== Exercise requirements ==
Return exactly the lines below, starting with the one that has "exact hcR.continuousOn.integrableOn_compact (isCompact_brillouin" and going on through the one that has "S, c x * ω y *".

***

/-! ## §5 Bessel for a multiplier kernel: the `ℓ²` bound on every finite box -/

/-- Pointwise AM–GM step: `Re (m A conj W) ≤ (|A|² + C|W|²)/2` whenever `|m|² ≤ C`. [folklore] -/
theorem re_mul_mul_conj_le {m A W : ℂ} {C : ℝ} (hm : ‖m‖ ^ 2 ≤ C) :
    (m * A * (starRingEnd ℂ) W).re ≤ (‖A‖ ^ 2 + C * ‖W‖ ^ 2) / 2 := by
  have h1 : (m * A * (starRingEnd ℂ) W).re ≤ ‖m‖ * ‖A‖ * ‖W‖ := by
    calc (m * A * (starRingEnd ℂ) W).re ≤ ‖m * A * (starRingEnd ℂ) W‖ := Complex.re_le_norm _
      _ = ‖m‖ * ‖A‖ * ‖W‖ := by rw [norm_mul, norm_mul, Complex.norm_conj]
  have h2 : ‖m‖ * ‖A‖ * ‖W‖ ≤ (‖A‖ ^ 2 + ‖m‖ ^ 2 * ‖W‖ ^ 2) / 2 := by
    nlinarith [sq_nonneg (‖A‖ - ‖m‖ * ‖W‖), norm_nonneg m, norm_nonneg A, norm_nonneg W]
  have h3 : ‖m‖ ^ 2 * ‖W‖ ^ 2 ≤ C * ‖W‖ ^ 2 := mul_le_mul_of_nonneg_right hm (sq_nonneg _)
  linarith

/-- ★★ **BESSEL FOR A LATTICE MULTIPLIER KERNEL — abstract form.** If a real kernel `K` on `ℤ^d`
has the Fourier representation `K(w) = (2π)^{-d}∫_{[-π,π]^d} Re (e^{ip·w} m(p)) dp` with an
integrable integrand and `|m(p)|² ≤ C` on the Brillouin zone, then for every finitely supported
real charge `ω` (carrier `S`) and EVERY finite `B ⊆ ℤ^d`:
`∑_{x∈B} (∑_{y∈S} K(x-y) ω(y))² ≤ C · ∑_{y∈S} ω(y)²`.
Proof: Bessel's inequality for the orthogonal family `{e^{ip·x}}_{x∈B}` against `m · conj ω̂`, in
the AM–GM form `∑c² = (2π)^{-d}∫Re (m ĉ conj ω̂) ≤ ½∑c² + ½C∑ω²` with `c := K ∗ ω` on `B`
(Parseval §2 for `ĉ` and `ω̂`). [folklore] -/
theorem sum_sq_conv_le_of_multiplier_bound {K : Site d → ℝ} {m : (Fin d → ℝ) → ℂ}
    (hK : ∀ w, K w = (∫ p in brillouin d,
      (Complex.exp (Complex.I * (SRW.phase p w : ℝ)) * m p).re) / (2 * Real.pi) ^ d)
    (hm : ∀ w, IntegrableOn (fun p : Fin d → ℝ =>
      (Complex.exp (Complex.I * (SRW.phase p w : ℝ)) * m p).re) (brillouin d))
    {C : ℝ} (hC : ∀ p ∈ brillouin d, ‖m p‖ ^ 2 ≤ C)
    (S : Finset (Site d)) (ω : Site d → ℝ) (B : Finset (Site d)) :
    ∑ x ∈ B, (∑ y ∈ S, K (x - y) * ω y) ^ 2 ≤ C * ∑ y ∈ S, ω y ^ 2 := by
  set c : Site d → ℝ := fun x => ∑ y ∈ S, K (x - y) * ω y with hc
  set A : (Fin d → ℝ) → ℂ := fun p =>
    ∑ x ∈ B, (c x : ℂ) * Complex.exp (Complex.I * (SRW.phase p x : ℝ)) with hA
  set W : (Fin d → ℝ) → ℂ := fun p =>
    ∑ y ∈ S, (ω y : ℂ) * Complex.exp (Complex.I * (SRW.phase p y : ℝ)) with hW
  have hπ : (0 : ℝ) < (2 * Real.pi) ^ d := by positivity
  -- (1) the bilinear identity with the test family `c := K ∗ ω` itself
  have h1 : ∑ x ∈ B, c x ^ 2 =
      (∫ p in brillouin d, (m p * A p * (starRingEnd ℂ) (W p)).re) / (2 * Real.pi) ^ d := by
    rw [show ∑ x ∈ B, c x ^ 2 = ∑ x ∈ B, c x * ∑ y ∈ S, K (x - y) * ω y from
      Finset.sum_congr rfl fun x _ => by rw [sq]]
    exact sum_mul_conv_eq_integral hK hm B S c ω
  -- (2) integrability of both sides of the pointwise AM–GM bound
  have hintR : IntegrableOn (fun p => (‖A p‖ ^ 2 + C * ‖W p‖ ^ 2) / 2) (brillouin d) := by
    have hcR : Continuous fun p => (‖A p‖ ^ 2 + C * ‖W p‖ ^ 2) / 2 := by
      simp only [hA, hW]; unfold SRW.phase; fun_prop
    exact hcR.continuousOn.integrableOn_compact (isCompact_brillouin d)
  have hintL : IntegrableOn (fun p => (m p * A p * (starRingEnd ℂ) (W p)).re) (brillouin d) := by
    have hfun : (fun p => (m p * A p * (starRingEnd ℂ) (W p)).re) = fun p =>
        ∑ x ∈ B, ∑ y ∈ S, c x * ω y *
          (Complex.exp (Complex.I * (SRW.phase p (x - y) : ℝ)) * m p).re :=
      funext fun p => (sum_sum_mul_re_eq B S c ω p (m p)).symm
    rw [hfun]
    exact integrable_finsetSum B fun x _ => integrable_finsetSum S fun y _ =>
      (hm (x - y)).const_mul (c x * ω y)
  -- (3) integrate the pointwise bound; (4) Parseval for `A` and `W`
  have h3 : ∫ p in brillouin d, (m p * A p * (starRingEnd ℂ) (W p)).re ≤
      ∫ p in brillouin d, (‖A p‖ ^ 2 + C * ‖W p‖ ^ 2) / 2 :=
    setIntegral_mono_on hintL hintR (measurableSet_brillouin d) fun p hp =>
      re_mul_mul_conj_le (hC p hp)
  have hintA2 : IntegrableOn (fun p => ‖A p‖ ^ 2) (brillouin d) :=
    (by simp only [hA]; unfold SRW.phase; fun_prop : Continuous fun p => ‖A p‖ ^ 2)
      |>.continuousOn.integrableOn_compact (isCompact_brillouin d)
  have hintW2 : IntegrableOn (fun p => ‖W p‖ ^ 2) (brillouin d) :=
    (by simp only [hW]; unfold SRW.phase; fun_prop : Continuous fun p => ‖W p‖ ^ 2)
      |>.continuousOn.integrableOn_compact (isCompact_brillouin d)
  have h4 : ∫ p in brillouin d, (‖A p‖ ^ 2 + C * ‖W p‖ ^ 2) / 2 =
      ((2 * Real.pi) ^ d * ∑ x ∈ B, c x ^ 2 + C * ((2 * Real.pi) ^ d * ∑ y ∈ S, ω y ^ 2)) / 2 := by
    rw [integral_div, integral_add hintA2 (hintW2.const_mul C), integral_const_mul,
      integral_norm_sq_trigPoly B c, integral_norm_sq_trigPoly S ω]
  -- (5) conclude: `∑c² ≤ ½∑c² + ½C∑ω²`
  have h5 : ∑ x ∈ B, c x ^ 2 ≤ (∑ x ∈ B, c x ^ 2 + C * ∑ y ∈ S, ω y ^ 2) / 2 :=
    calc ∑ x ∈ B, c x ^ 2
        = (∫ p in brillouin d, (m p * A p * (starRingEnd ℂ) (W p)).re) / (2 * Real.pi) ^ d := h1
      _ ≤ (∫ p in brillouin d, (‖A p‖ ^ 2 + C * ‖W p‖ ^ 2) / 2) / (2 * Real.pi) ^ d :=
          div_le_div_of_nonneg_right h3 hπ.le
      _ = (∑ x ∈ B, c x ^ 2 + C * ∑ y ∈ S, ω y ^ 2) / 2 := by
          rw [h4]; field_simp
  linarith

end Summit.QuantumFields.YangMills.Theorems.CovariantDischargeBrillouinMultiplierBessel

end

***

== Solution to the exercise ==
    exact hcR.continuousOn.integrableOn_compact (isCompact_brillouin d)
  have hintL : IntegrableOn (fun p => (m p * A p * (starRingEnd ℂ) (W p)).re) (brillouin d) := by
    have hfun : (fun p => (m p * A p * (starRingEnd ℂ) (W p)).re) = fun p =>
        ∑ x ∈ B, ∑ y ∈ S, c x * ω y *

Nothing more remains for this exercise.